这秋乞节既是为了庆贺一年庄稼成熟丰收,也是可供给对家人、朋友的祈祷,总之,是一个用于祝福、求福的节日。
“庆贺一年庄稼成熟丰收?那要是这一年庄稼不成熟不丰收,这节岂不是不用过了?”明以言一边换上好不容易才弄来的男装一边打趣道。
谁知被刚刚进门的许兰儿听到了,她急忙关上门,像是做了什么见不得人的事一样。
“嘘!娘娘,这话可不能乱说!”
明以言嘲弄她:“我知道了,我也就随口一说,至于这么紧张兮兮的吗?而且这节不是也还用于求福吗,一者多用嘛!”
许兰儿可不光是因为明以言这一句玩笑而紧张,她看着正处在兴奋中的明以言,总觉得心里不踏实。思来想去,还是劝她:“娘娘,你还是别这样出去了,回头让太子殿下或者别人发现
了,奴婢们就算有十个脑袋都不够砍的。”
一直在试图适应身上那套宽大男装的芷心也面露担忧。
“是啊,小姐,别去了吧!就算要去,也没必要穿成这个样子啊!”
听到她们一唱一和,明以言却不以为然:“不穿成这样怎么出去!你还以为这是我们明府啊!当宫门那几个凶神恶煞的主是我们家看门的小家丁?再说了,我们不都计划好了的吗?你不说我不说,谁会发现啊!”
许兰儿想再说什么,倒被芷心拦了下来。
“唉,兰儿,算了!小姐以前都是这样偷出去玩的,也没见老爷发现过几次。”而且,芷心知道明以言出去的目的,她也难得有心情去凑热闹,就陪她去呗。
许兰儿叹了口,小声说:“我还真希望你像刚来那段时间一样……”
正在摆弄帽子的明以言听到许兰儿的话,一个转身没趁许兰儿注意就抽出自己腰间的令牌放到许兰儿手上,“赶紧走!”
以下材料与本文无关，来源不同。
import Summits.HubbardSuperconductivity.HubbardSuperconductivity.Theorems.AnisotropyChordTransferFibre3N1RowCellSound

/-!
# Route `AnisotropyChord` / H0 rotor rung, LEVEL 2 row `N₁`: the `ν`-column `[4143, 4972]/10⁶` — named-sum brackets

The `ν`-cell `ν = λ₂/θ² ∈ [0.004143, 0.004972]` of the ∀L ≥ 128 kernel certificate of the (KT-1″) trial-gap bound: the twelve
L-uniform named-sum brackets (`colN04143` : `L2.NamedCell`, `T = 241/10⁵ ≥ θ₀²`, rounding denominator `10⁶`) and their kernel
certificate ★ `colN04143_check : colN04143.check = true` (integer B1 evaluator of p2 g4, one `decide`, ≈ 2 min); shared by all
`a`-cells of this column (files `…N1RowL2N04143A….lean`).  Generated by p2 g5's cells/mkfiles.py (HOME/hubbard-h0-rotor-p2/cells/).
Prover seat `hubbard-h0-rotor-p2` g5; helper for piece A = stmt-HubbardSuperconductivity-23918 of rung 19089
(`--supports`, helper class).  Nothing here proves superconductivity in the Hubbard model; one kernel-certified piece of ONE
conditional reduction (the GM₃ ∀L certificate, Level-2 row `N₁`); the rotor TARGET as originally worded stays FALSE (g15 verdict).
Mathlib + the tree only; no sorry.
-/

set_option linter.dupNamespace false
set_option autoImplicit false

open Literature.Analysis.ValidatedNumerics

namespace Summit.HubbardSuperconductivity.HubbardSuperconductivity.Theorems.AnisotropyChord.Transfer.Fibre3.L2.N1

/-- the column data: `ν`-cell `[4143, 4972]/10⁶` and the twelve certified brackets of
`θ⁴S₂, θ⁶S₃, θ⁸S₄, θ⁴T10, θ⁴T11, θ⁶G21, θ⁶G12, θ⁸G22, θ⁸G31, θ⁸G13, θ⁴Tx(1,0), θ⁴Tx(1,1)`. -/
def colN04143 : L2.NamedCell :=
  { n1 := 4143,
    n2 := 4972,
    νd := 1000000,
    Tn := 241,
    Td := 100000,
    D := 1000000,
    bS2 := (378821/62500, 3049953201/500000000),
    bS3 := (73629/15625, 2365297161/500000000),
    bS4 := (1087633/250000, 68318189/15625000),
    bT10 := (930571/250000, 1879317953/500000000),
    bT11 := (515879/125000, 2082465953/500000000),
    bG21 := (1038013/500000, 1042898283/500000000),
    bG12 := (1038013/500000, 1042898283/500000000),
    bG22 := (119639/100000, 1204608141/1000000000),
    bG31 := (806839/500000, 1623698141/1000000000),
    bG13 := (806839/500000, 1623698141/1000000000),
    bTx10 := (1843825047/500000000, 1879317953/500000000),
    bTx11 := (2046341047/500000000, 2082465953/500000000) }

/-- ★ the named-sum brackets of the column hold (kernel evaluation of the integer B1 certificate). -/
theorem colN04143_check : colN04143.check = true := by decide +kernel

end Summit.HubbardSuperconductivity.HubbardSuperconductivity.Theorems.AnisotropyChord.Transfer.Fibre3.L2.N1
今天白天,东宫请了一众修剪树叶的人,明以言和芷心装成了其中园林师混在了队伍的最后面。许兰儿则是管事宫女,领着一群人走向东宫门口。
眼看这就要走到宫门时,许兰儿低声对明以言说:“娘娘,你可要想清楚了,万一太子殿下中途回来……”
明以言轻推她赶紧上前,“来不及了,我意已决!”
门口的守门将士自是出刀拦人,许兰儿把腰板挺得老直,生怕别人感受不到她的底气。她板这脸从腰间抽出令牌,口气冷冷的说:“奉太子妃娘娘之命,送园林师出宫。”
将士接过令牌,接着宫门墙上燃着的火把看清了之后,对着许兰儿行了个礼,然后对同伴点了点头,为他们让出了一条路。
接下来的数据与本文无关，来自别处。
import Mathlib
import Literature.Analysis.FluidPDE.RieszPressureL3
import Literature.Analysis.FluidPDE.RieszPressureSpaceTimeLp
import Literature.Analysis.FluidPDE.LerayHopfAssociatedPressure
import Summits.NavierStokesRegularity.NavierStokesRegularity.Theorems.RootDecompLitSliceCubicFluxBudget
import HarnessLib

/-!
# Route RootDecompLitSlice — cell Uᶜ `CritTameScarIsCritical` (stmt-NavierStokesRegularity-31733):
# the PRESSURE FLUX on a ball, SLICE FORM, from the GLOBAL (Stein) pressure bound

Helpers toward the Tao-vacuous cell Uᶜ (`--supports 31733`; no item, no node, no registered stub).
The assembled scar law `LocalEnergyBudget.scar_le_of_pressureBudget` (landed) carries the pressure
flux `mpu ≥ ∬_{(T−τ,t₁)×B_R}|p − c(t)||u|` as its last hypothesis number. This file discharges it
CRUDELY — by the whole-space `L^{3/2}` bound of the associated pressure, no local pressure
decomposition: if `p − c(t) = p̃` a.e. with `‖p̃(t)‖_{3/2} ≤ C_{3/2}‖u(t)‖₃²` (the gauge data of
`PressureGauge.exists_gauge_associated_pressure`), then Hölder `(3/2, 3)` on the ball, the
interpolation `‖u‖₃² ≤ ‖u‖₂‖u‖₆`, `‖u‖_{L³(B)} ≤ ‖u‖^{1/2}_{L²(B)}‖u‖^{1/2}_{L⁶}`, Sobolev
`‖u‖₆ ≤ K‖∇u‖₂` and Hölder `(4/3, 4)` in time give
`∬|p − c||u| ≤ C_{3/2} K^{3/2} ‖u₀‖₂ a^{1/4} τ^{1/4} G^{3/4}` (`a` = local energy on the window,
`G` = window enstrophy) — the cubic-flux budget `K^{3/2} a^{3/4} τ^{1/4} G^{3/4}` of the landed
`CubicFlux.cubicFlux_le` with `a^{3/4}` replaced by `C_{3/2}‖u₀‖₂ a^{1/4}`. Route-free:

* `PressureFlux.lintegral_enorm_cube_rpow_le`, `PressureFlux.lintegral_ball_enorm_cube_rpow_le` —
  the two interpolation factors `‖v‖₃² ≤ ‖v‖₂ K ‖∇v‖₂`, `‖v‖_{L³(B)} ≤ ‖v‖^{1/2}_{L²(B)} K^{1/2}‖∇v‖^{1/2}₂`;
* `PressureFlux.slice_le` — `∫_{B}|π||v| ≤ C ‖v‖₂ ‖v‖^{1/2}_{L²(B)} K^{3/2} (∫|∇v|²_F)^{3/4}`
  whenever `‖π‖_{3/2} ≤ C‖v‖₃²`;
* `PressureFlux.integrable_slab` — `|p̃||u| ∈ L¹` of the slab (`p̃ ∈ L^{3/2}`, `u ∈ L³`, tree
  `IsLerayHopfOn.memLp_three_uncurry_slab`);
* `PressureFlux.young_optimise` — the optimisation `inf_κ (¾κG + ¼κ⁻³τ) = τ^{1/4}G^{3/4}` of the
  landed `CubicFlux.cubicFlux_le`, abstracted; the window theorems `pressureFlux_le_young`,
  `pressureFlux_le` (Fubini + this slice bound + Young in time) are the sequel file
  `RootDecompLitSlicePressureFlux.lean`.

HONEST FRAMING: helper lemmas INSIDE the Tao-vacuous cell Uᶜ; zero load of the route moves
(ROOT ⟺ U ∧ P1, critic rows 354/371/563/639/665/678); no item is re-typed. Rung 0: nothing here
proves NS regularity. The bound is the CRUDE (global) pressure tier: it feeds the exponent
bookkeeping of the clock → scar law but cannot reach the endpoint clock `b = 1/2`.
Decomp-ns route-writer g40. [cite: CaffarelliKohnNirenberg1982, §2 (2.4)] [cite: Evans2010, §5.6.1 Thm. 1–2]
-/

set_option linter.dupNamespace false

noncomputable section

namespace Summit.NavierStokesRegularity.NavierStokesRegularity.Theorems

open MeasureTheory TopologicalSpace Set Function Filter Metric
open _root_.Topology
open scoped InnerProductSpace RealInnerProductSpace ENNReal NNReal ContDiff
open Literature.Analysis.FluidPDE

namespace PressureFlux

/-- **`‖v‖₃² ≤ ‖v‖₂ · K · ‖∇v‖₂`** in lower-integral form: for a `C¹` field `v ∈ L²(ℝ³;ℝ³)`,
`(∫⁻‖v‖ₑ³)^{2/3} ≤ (∫⁻‖v‖ₑ²)^{1/2} · (K¹ · (∫⁻|∇v|²_F)^{1/2})`
(Hölder `∫|v|³ ≤ (∫|v|²)^{3/4}(∫|v|⁶)^{1/4}`, tree `CubicFlux.lintegral_enorm_cube_le_holder`,
then Sobolev, tree `CubicFlux.lintegral_enorm_six_le_sobolev`). [cite: Evans2010, §5.6.1 Thm. 1–2] -/
theorem lintegral_enorm_cube_rpow_le
    (v : EuclideanSpace ℝ (Fin 3) → EuclideanSpace ℝ (Fin 3)) (hv : ContDiff ℝ 1 v)
    (hv2 : MemLp v 2 volume) :
    (∫⁻ x, ‖v x‖ₑ ^ 3) ^ (2 / 3 : ℝ) ≤
      (∫⁻ x, ‖v x‖ₑ ^ 2) ^ (1 / 2 : ℝ) *
        (((SNormLESNormFDerivOfEqConst (EuclideanSpace ℝ (Fin 3))
            (volume : Measure (EuclideanSpace ℝ (Fin 3))) 2 : ℝ≥0∞) ^ (1 : ℝ)) *
          (∫⁻ x, ENNReal.ofReal (frobeniusNormSq (fderiv ℝ v x))) ^ (1 / 2 : ℝ)) := by
  set K : ℝ≥0 := SNormLESNormFDerivOfEqConst (EuclideanSpace ℝ (Fin 3))
    (volume : Measure (EuclideanSpace ℝ (Fin 3))) 2 with hK
  set Fv : ℝ≥0∞ := ∫⁻ x, ENNReal.ofReal (frobeniusNormSq (fderiv ℝ v x)) with hFv
  have hH := CubicFlux.lintegral_enorm_cube_le_holder (volume : Measure (EuclideanSpace ℝ (Fin 3)))
    (hv.continuous.aestronglyMeasurable)
  have h6 := CubicFlux.lintegral_enorm_six_le_sobolev v hv hv2
  have h1 : ∫⁻ x, ‖v x‖ₑ ^ 3 ≤
      (∫⁻ x, ‖v x‖ₑ ^ 2) ^ (3 / 4 : ℝ) * (((K : ℝ≥0∞) ^ (6 : ℝ)) * Fv ^ (3 : ℝ)) ^ (4⁻¹ : ℝ) :=
    hH.trans (by gcongr)
  calc (∫⁻ x, ‖v x‖ₑ ^ 3) ^ (2 / 3 : ℝ)
      ≤ ((∫⁻ x, ‖v x‖ₑ ^ 2) ^ (3 / 4 : ℝ) *
          (((K : ℝ≥0∞) ^ (6 : ℝ)) * Fv ^ (3 : ℝ)) ^ (4⁻¹ : ℝ)) ^ (2 / 3 : ℝ) := by gcongr
    _ = (∫⁻ x, ‖v x‖ₑ ^ 2) ^ (1 / 2 : ℝ) * (((K : ℝ≥0∞) ^ (1 : ℝ)) * Fv ^ (1 / 2 : ℝ)) := by
        have e1 : ((∫⁻ x, ‖v x‖ₑ ^ 2) ^ (3 / 4 : ℝ)) ^ (2 / 3 : ℝ) =
            (∫⁻ x, ‖v x‖ₑ ^ 2) ^ (1 / 2 : ℝ) := by
          rw [← ENNReal.rpow_mul]; norm_num
        have e2 : ((((K : ℝ≥0∞) ^ (6 : ℝ)) * Fv ^ (3 : ℝ)) ^ (4⁻¹ : ℝ)) ^ (2 / 3 : ℝ) =
            ((K : ℝ≥0∞) ^ (1 : ℝ)) * Fv ^ (1 / 2 : ℝ) := by
          rw [← ENNReal.rpow_mul, ENNReal.mul_rpow_of_nonneg _ _ (by norm_num), ← ENNReal.rpow_mul,
            ← ENNReal.rpow_mul]
          norm_num
        rw [ENNReal.mul_rpow_of_nonneg _ _ (by norm_num), e1, e2]

/-- **`‖v‖_{L³(B)} ≤ ‖v‖^{1/2}_{L²(B)} K^{1/2} ‖∇v‖^{1/2}₂`** in lower-integral form:
`(∫⁻_B‖v‖ₑ³)^{1/3} ≤ (∫⁻_B‖v‖ₑ²)^{1/4} · (K^{1/2} · (∫⁻|∇v|²_F)^{1/4})`
(tree `CubicFlux.lintegral_ball_enorm_cube_le`, cube root). [cite: Evans2010, §5.6.1 Thm. 1–2] -/
theorem lintegral_ball_enorm_cube_rpow_le
    (v : EuclideanSpace ℝ (Fin 3) → EuclideanSpace ℝ (Fin 3)) (hv : ContDiff ℝ 1 v)
    (hv2 : MemLp v 2 volume) (x₀ : EuclideanSpace ℝ (Fin 3)) (R : ℝ) :
    (∫⁻ x in ball x₀ R, ‖v x‖ₑ ^ 3) ^ (3⁻¹ : ℝ) ≤
      (∫⁻ x in ball x₀ R, ‖v x‖ₑ ^ 2) ^ (4⁻¹ : ℝ) *
        (((SNormLESNormFDerivOfEqConst (EuclideanSpace ℝ (Fin 3))
            (volume : Measure (EuclideanSpace ℝ (Fin 3))) 2 : ℝ≥0∞) ^ (1 / 2 : ℝ)) *
          (∫⁻ x, ENNReal.ofReal (frobeniusNormSq (fderiv ℝ v x))) ^ (4⁻¹ : ℝ)) := by
  set K : ℝ≥0 := SNormLESNormFDerivOfEqConst (EuclideanSpace ℝ (Fin 3))
    (volume : Measure (EuclideanSpace ℝ (Fin 3))) 2 with hK
  set Fv : ℝ≥0∞ := ∫⁻ x, ENNReal.ofReal (frobeniusNormSq (fderiv ℝ v x)) with hFv
  have h1 := CubicFlux.lintegral_ball_enorm_cube_le v hv hv2 x₀ R
  calc (∫⁻ x in ball x₀ R, ‖v x‖ₑ ^ 3) ^ (3⁻¹ : ℝ)
      ≤ ((∫⁻ x in ball x₀ R, ‖v x‖ₑ ^ 2) ^ (3 / 4 : ℝ) *
          (((K : ℝ≥0∞) ^ (3 / 2 : ℝ)) * Fv ^ (3 / 4 : ℝ))) ^ (3⁻¹ : ℝ) := by gcongr
    _ = (∫⁻ x in ball x₀ R, ‖v x‖ₑ ^ 2) ^ (4⁻¹ : ℝ) *
          (((K : ℝ≥0∞) ^ (1 / 2 : ℝ)) * Fv ^ (4⁻¹ : ℝ)) := by
        rw [ENNReal.mul_rpow_of_nonneg _ _ (by norm_num), ENNReal.mul_rpow_of_nonneg _ _ (by norm_num),
          ← ENNReal.rpow_mul, ← ENNReal.rpow_mul, ← ENNReal.rpow_mul]
        norm_num

/-- ★ **The pressure flux on a ball, slice form.** For a `C¹` field `v ∈ L²(ℝ³;ℝ³)` and an
a.e.-strongly measurable `π : ℝ³ → ℝ` with `‖π‖_{3/2} ≤ C‖v‖₃²` (Stein's bound for the
associated pressure): `∫⁻_{B(x₀,R)}‖π‖ₑ‖v‖ₑ ≤ C (∫⁻‖v‖ₑ²)^{1/2} (∫⁻_{B}‖v‖ₑ²)^{1/4} (K^{3/2}
(∫⁻|∇v|²_F)^{3/4})` (Hölder `(3/2,3)` on the ball, then the two interpolation lemmas).
[cite: Evans2010, §5.6.1 Thm. 1–2] -/
theorem slice_le (v : EuclideanSpace ℝ (Fin 3) → EuclideanSpace ℝ (Fin 3)) (hv : ContDiff ℝ 1 v)
    (hv2 : MemLp v 2 volume) (π : EuclideanSpace ℝ (Fin 3) → ℝ)
    (hπm : AEStronglyMeasurable π volume) {C : ℝ≥0∞}
    (hπ : eLpNorm π (3 / 2 : ℝ≥0∞) volume ≤ C * eLpNorm v 3 volume ^ 2)
    (x₀ : EuclideanSpace ℝ (Fin 3)) (R : ℝ) :
    ∫⁻ x in ball x₀ R, ‖π x‖ₑ * ‖v x‖ₑ ≤
      C * (∫⁻ x, ‖v x‖ₑ ^ 2) ^ (1 / 2 : ℝ) * (∫⁻ x in ball x₀ R, ‖v x‖ₑ ^ 2) ^ (4⁻¹ : ℝ) *
        (((SNormLESNormFDerivOfEqConst (EuclideanSpace ℝ (Fin 3))
            (volume : Measure (EuclideanSpace ℝ (Fin 3))) 2 : ℝ≥0∞) ^ (3 / 2 : ℝ)) *
          (∫⁻ x, ENNReal.ofReal (frobeniusNormSq (fderiv ℝ v x))) ^ (3 / 4 : ℝ)) := by
  set K : ℝ≥0 := SNormLESNormFDerivOfEqConst (EuclideanSpace ℝ (Fin 3))
    (volume : Measure (EuclideanSpace ℝ (Fin 3))) 2 with hK
  set Fv : ℝ≥0∞ := ∫⁻ x, ENNReal.ofReal (frobeniusNormSq (fderiv ℝ v x)) with hFv
  set B : Set (EuclideanSpace ℝ (Fin 3)) := ball x₀ R with hB
  have hvm : AEStronglyMeasurable v (volume.restrict B) :=
    hv.continuous.aestronglyMeasurable
  have hH := ENNReal.lintegral_mul_le_Lp_mul_Lq (volume.restrict B)
    (Real.holderConjugate_iff.2 ⟨by norm_num, by norm_num⟩ : (3 / 2 : ℝ).HolderConjugate 3)
    (hπm.restrict.enorm) hvm.enorm
  simp only [Pi.mul_apply] at hH
  -- the pressure factor
  have hπB : (∫⁻ x in B, ‖π x‖ₑ ^ (3 / 2 : ℝ)) ^ (1 / (3 / 2) : ℝ) ≤
      eLpNorm π (3 / 2 : ℝ≥0∞) volume := by
    rw [eLpNorm_eq_lintegral_rpow_enorm_toReal (by norm_num : (3 / 2 : ℝ≥0∞) ≠ 0)
      (ENNReal.div_ne_top (by norm_num) (by norm_num)),
      show ((3 / 2 : ℝ≥0∞)).toReal = (3 / 2 : ℝ) by rw [ENNReal.toReal_div]; norm_num]
    exact ENNReal.rpow_le_rpow (lintegral_mono' Measure.restrict_le_self le_rfl) (by norm_num)
  have hv3 : eLpNorm v 3 volume ^ 2 = (∫⁻ x, ‖v x‖ₑ ^ 3) ^ (2 / 3 : ℝ) := by
    rw [eLpNorm_eq_lintegral_rpow_enorm_toReal (by norm_num) (by norm_num), ENNReal.toReal_ofNat,
      ← ENNReal.rpow_natCast, ← ENNReal.rpow_mul]
    have e : ∀ x, ‖v x‖ₑ ^ (3 : ℝ) = ‖v x‖ₑ ^ 3 := fun x => by
      rw [show (3 : ℝ) = (3 : ℕ) by norm_num, ENNReal.rpow_natCast]
    simp only [e]
    norm_num
  have hg3 : (∫⁻ x in B, ‖v x‖ₑ ^ (3 : ℝ)) ^ (1 / 3 : ℝ) = (∫⁻ x in B, ‖v x‖ₑ ^ 3) ^ (3⁻¹ : ℝ) := by
    have e : ∀ x, ‖v x‖ₑ ^ (3 : ℝ) = ‖v x‖ₑ ^ 3 := fun x => by
      rw [show (3 : ℝ) = (3 : ℕ) by norm_num, ENNReal.rpow_natCast]
    simp only [e, one_div]
  have hA := lintegral_enorm_cube_rpow_le v hv hv2
  have hBall := lintegral_ball_enorm_cube_rpow_le v hv hv2 x₀ R
  have hKsplit : ((K : ℝ≥0∞) ^ (3 / 2 : ℝ)) = (K : ℝ≥0∞) ^ (1 : ℝ) * (K : ℝ≥0∞) ^ (1 / 2 : ℝ) := by
    rw [← ENNReal.rpow_add_of_nonneg _ _ (by norm_num) (by norm_num)]; norm_num
  have hFsplit : Fv ^ (3 / 4 : ℝ) = Fv ^ (1 / 2 : ℝ) * Fv ^ (4⁻¹ : ℝ) := by
    rw [← ENNReal.rpow_add_of_nonneg _ _ (by norm_num) (by norm_num)]; norm_num
  calc ∫⁻ x in B, ‖π x‖ₑ * ‖v x‖ₑ
      ≤ (∫⁻ x in B, ‖π x‖ₑ ^ (3 / 2 : ℝ)) ^ (1 / (3 / 2) : ℝ) *
          (∫⁻ x in B, ‖v x‖ₑ ^ (3 : ℝ)) ^ (1 / 3 : ℝ) := hH
    _ ≤ (C * eLpNorm v 3 volume ^ 2) * (∫⁻ x in B, ‖v x‖ₑ ^ 3) ^ (3⁻¹ : ℝ) := by
        rw [← hg3]
        exact mul_le_mul' (hπB.trans hπ) le_rfl
    _ = C * (∫⁻ x, ‖v x‖ₑ ^ 3) ^ (2 / 3 : ℝ) * (∫⁻ x in B, ‖v x‖ₑ ^ 3) ^ (3⁻¹ : ℝ) := by
        rw [hv3]
    _ ≤ C * ((∫⁻ x, ‖v x‖ₑ ^ 2) ^ (1 / 2 : ℝ) * (((K : ℝ≥0∞) ^ (1 : ℝ)) * Fv ^ (1 / 2 : ℝ))) *
          ((∫⁻ x in B, ‖v x‖ₑ ^ 2) ^ (4⁻¹ : ℝ) * (((K : ℝ≥0∞) ^ (1 / 2 : ℝ)) * Fv ^ (4⁻¹ : ℝ))) := by
        gcongr
    _ = C * (∫⁻ x, ‖v x‖ₑ ^ 2) ^ (1 / 2 : ℝ) * (∫⁻ x in B, ‖v x‖ₑ ^ 2) ^ (4⁻¹ : ℝ) *
          (((K : ℝ≥0∞) ^ (3 / 2 : ℝ)) * Fv ^ (3 / 4 : ℝ)) := by
        rw [hKsplit, hFsplit]; ring

/-- **`|p̃||u| ∈ L¹` of the slab**: if `p̃ ∈ L^{3/2}((0,T) × ℝ³)` and `u` is Leray–Hopf on `[0,T]`
(so `u ∈ L³` of the slab, tree `IsLerayHopfOn.memLp_three_uncurry_slab`), then
`(t,x) ↦ ‖p̃(t,x)‖‖u(t,x)‖` is integrable on `(0,T) × ℝ³` (Hölder `(3/2, 3)`).
[cite: RobinsonRodrigoSadowski2016, Lemma 3.5] -/
theorem integrable_slab {ν T : ℝ}
    {u : ℝ → EuclideanSpace ℝ (Fin 3) → EuclideanSpace ℝ (Fin 3)}
    (hLH : IsLerayHopfOn T ν 0 (u 0) u) {q : ℝ → EuclideanSpace ℝ (Fin 3) → ℝ}
    (hq32 : MemLp (uncurry q) (3 / 2 : ℝ≥0∞)
      (volume.restrict (Ioo 0 T ×ˢ (univ : Set (EuclideanSpace ℝ (Fin 3)))))) :
    Integrable (fun z : ℝ × EuclideanSpace ℝ (Fin 3) => ‖q z.1 z.2‖ * ‖u z.1 z.2‖)
      (volume.restrict (Ioo 0 T ×ˢ (univ : Set (EuclideanSpace ℝ (Fin 3))))) := by
  set μS : Measure (ℝ × EuclideanSpace ℝ (Fin 3)) :=
    volume.restrict (Ioo 0 T ×ˢ (univ : Set (EuclideanSpace ℝ (Fin 3)))) with hμS
  have hu3 : MemLp (uncurry u) 3 μS := hLH.memLp_three_uncurry_slab
  have hm : AEStronglyMeasurable
      (fun z : ℝ × EuclideanSpace ℝ (Fin 3) => ‖q z.1 z.2‖ * ‖u z.1 z.2‖) μS :=
    hq32.1.norm.mul hu3.1.norm
  refine ⟨hm, hasFiniteIntegral_iff_enorm.2 ?_⟩
  have hH := ENNReal.lintegral_mul_le_Lp_mul_Lq μS
    (Real.holderConjugate_iff.2 ⟨by norm_num, by norm_num⟩ : (3 / 2 : ℝ).HolderConjugate 3)
    hq32.1.enorm hu3.1.enorm
  simp only [Pi.mul_apply] at hH
  have e : ∀ z : ℝ × EuclideanSpace ℝ (Fin 3),
      ‖(‖q z.1 z.2‖ * ‖u z.1 z.2‖)‖ₑ = ‖uncurry q z‖ₑ * ‖uncurry u z‖ₑ := fun z => by
    rw [enorm_mul, enorm_norm, enorm_norm]; rfl
  simp only [e]
  refine lt_of_le_of_lt hH (ENNReal.mul_lt_top ?_ ?_)
  · refine ENNReal.rpow_lt_top_of_nonneg (by norm_num) (ne_of_lt ?_)
    have h := lintegral_rpow_enorm_lt_top_of_eLpNorm_lt_top (by norm_num : (3 / 2 : ℝ≥0∞) ≠ 0)
      (ENNReal.div_ne_top (by norm_num) (by norm_num)) hq32.eLpNorm_lt_top
    rwa [show ((3 / 2 : ℝ≥0∞)).toReal = (3 / 2 : ℝ) by rw [ENNReal.toReal_div]; norm_num] at h
  · refine ENNReal.rpow_lt_top_of_nonneg (by norm_num) (ne_of_lt ?_)
    have h := lintegral_rpow_enorm_lt_top_of_eLpNorm_lt_top (by norm_num) (by norm_num)
      hu3.eLpNorm_lt_top
    rwa [ENNReal.toReal_ofNat] at h

/-- **Optimising Young**: if `X ≤ M (¾ c G + ¼ c⁻³ τ)` for every `c > 0` (`M, G ≥ 0`, `τ > 0`), then
`X ≤ M τ^{1/4} G^{3/4}` (`c = (τ/G)^{1/4}`; `G = 0` by `c → ∞`). The optimisation step of the
landed `CubicFlux.cubicFlux_le`, abstracted. [folklore] -/
theorem young_optimise {X M τ G : ℝ} (hM : 0 ≤ M) (hτ : 0 < τ) (hG : 0 ≤ G)
    (h : ∀ c : ℝ, 0 < c → X ≤ M * (3 / 4 * c * G + 4⁻¹ * c⁻¹ ^ 3 * τ)) :
    X ≤ M * (τ ^ (1 / 4 : ℝ) * G ^ (3 / 4 : ℝ)) := by
  rcases hG.eq_or_lt with hG0 | hGpos
  · -- `G = 0`: let `c → ∞`
    rw [← hG0, Real.zero_rpow (by norm_num), mul_zero, mul_zero]
    refine le_of_forall_pos_le_add fun ε hε => ?_
    set M' : ℝ := M * (4⁻¹ * τ) with hM'
    have hMnn : 0 ≤ M' := by positivity
    set c : ℝ := M' / ε + 1 with hcdef
    have hc : 0 < c := by positivity
    have hc1 : 1 ≤ c := by
      have : 0 ≤ M' / ε := by positivity
      linarith
    have hy := h c hc
    rw [← hG0, mul_zero, zero_add] at hy
    refine hy.trans ?_
    rw [zero_add]
    have hcinv : c⁻¹ ^ 3 ≤ c⁻¹ :=
      pow_le_of_le_one (inv_nonneg.2 hc.le) (inv_le_one_of_one_le₀ hc1) (by norm_num)
    have hMc : M' * c⁻¹ ≤ ε := by
      rw [mul_inv_le_iff₀ hc]
      have : ε * c = M' + ε := by rw [hcdef]; field_simp
      linarith
    calc M * (4⁻¹ * c⁻¹ ^ 3 * τ) = M' * c⁻¹ ^ 3 := by rw [hM']; ring
      _ ≤ M' * c⁻¹ := mul_le_mul_of_nonneg_left hcinv hMnn
      _ ≤ ε := hMc
  · -- `G > 0`: `c = (τ/G)^{1/4}`
    set c : ℝ := (τ / G) ^ (4⁻¹ : ℝ) with hcdef
    have hc : 0 < c := Real.rpow_pos_of_pos (div_pos hτ hGpos) _
    have hc4 : c ^ 4 = τ / G := by
      rw [hcdef, ← Real.rpow_natCast, ← Real.rpow_mul (div_pos hτ hGpos).le]
      norm_num
    have hGc : G = τ / c ^ 4 := by
      rw [hc4]; field_simp
    have hkey : 3 / 4 * c * G + 4⁻¹ * c⁻¹ ^ 3 * τ = τ ^ (1 / 4 : ℝ) * G ^ (3 / 4 : ℝ) := by
      have hc3 : (c ^ 4) ^ (3 / 4 : ℝ) = c ^ 3 := by
        rw [← Real.rpow_natCast c 4, ← Real.rpow_mul hc.le]
        norm_num
      have hτ1 : τ ^ (1 / 4 : ℝ) * τ ^ (3 / 4 : ℝ) = τ := by
        rw [← Real.rpow_add hτ]; norm_num
      rw [hGc, Real.div_rpow hτ.le (pow_nonneg hc.le 4), hc3,
        show τ ^ (1 / 4 : ℝ) * (τ ^ (3 / 4 : ℝ) / c ^ 3) = (τ ^ (1 / 4 : ℝ) * τ ^ (3 / 4 : ℝ)) / c ^ 3
          by ring, hτ1]
      field_simp
      ring
    have hy := h c hc
    rwa [hkey] at hy

end PressureFlux

end Summit.NavierStokesRegularity.NavierStokesRegularity.Theorems

end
许兰儿对身后的十来人喊道:“今天辛苦大家了,太子妃娘娘赏给各位的东西会在几日后送达,请大家出宫吧!”说完,她轻巧的也退到了一边,定定的看着他们一个一个走出宫门。
终于到了最后两个人,许兰儿的心也提到了嗓子眼,毕竟,她从来没有做过这般触犯宫规的事。她看到明以言走出宫门十米远,才彻底松了口气。心里只盼望着孟启铭今日不要太早回来。
“啊——”已经跑到西街的明以言在人声鼎沸中振臂高呼,一声用尽全身力气的呐喊,很快就被熙熙攘攘的人群给吞没。
明以言久久的抬头凝望着墨黑的天空,今天晚上没有月亮也没有星星,却因为各式各样的花灯和不停息的烟火而被照得明亮。
芷心跑到明以言身边,看到她眼角泛着泪光。
不知道过了多久,明以言才被从身边挤过的人惊醒,她转头拉起芷心的手,对她喊道:“芷心!芷心!”突然一声震耳欲聋的烟花炸裂声掩盖住了她的声音。芷心只能看到明以言的嘴巴一张一合,却听不到她在说什么。
明以言也没有一点恼怒,她依旧用最大的嗓门喊道:“人太多了,你跟紧我,别跑丢了!”
芷心隐隐约约听到她在说什么,笑出了声,说:“小姐你还把我当孩子呢!”
明以言显然没有听到她的话,拉着她的手就往前冲。
穿过拥挤的人群,好不容易找到一个分叉口,可以有一点缝隙喘口气。明以言四处在寻找什么,芷心却有些上气不接下气的,她捂着胸口,说:“我的天啊!怎么这么多人,咱们北峰过年也没这么多人啊!”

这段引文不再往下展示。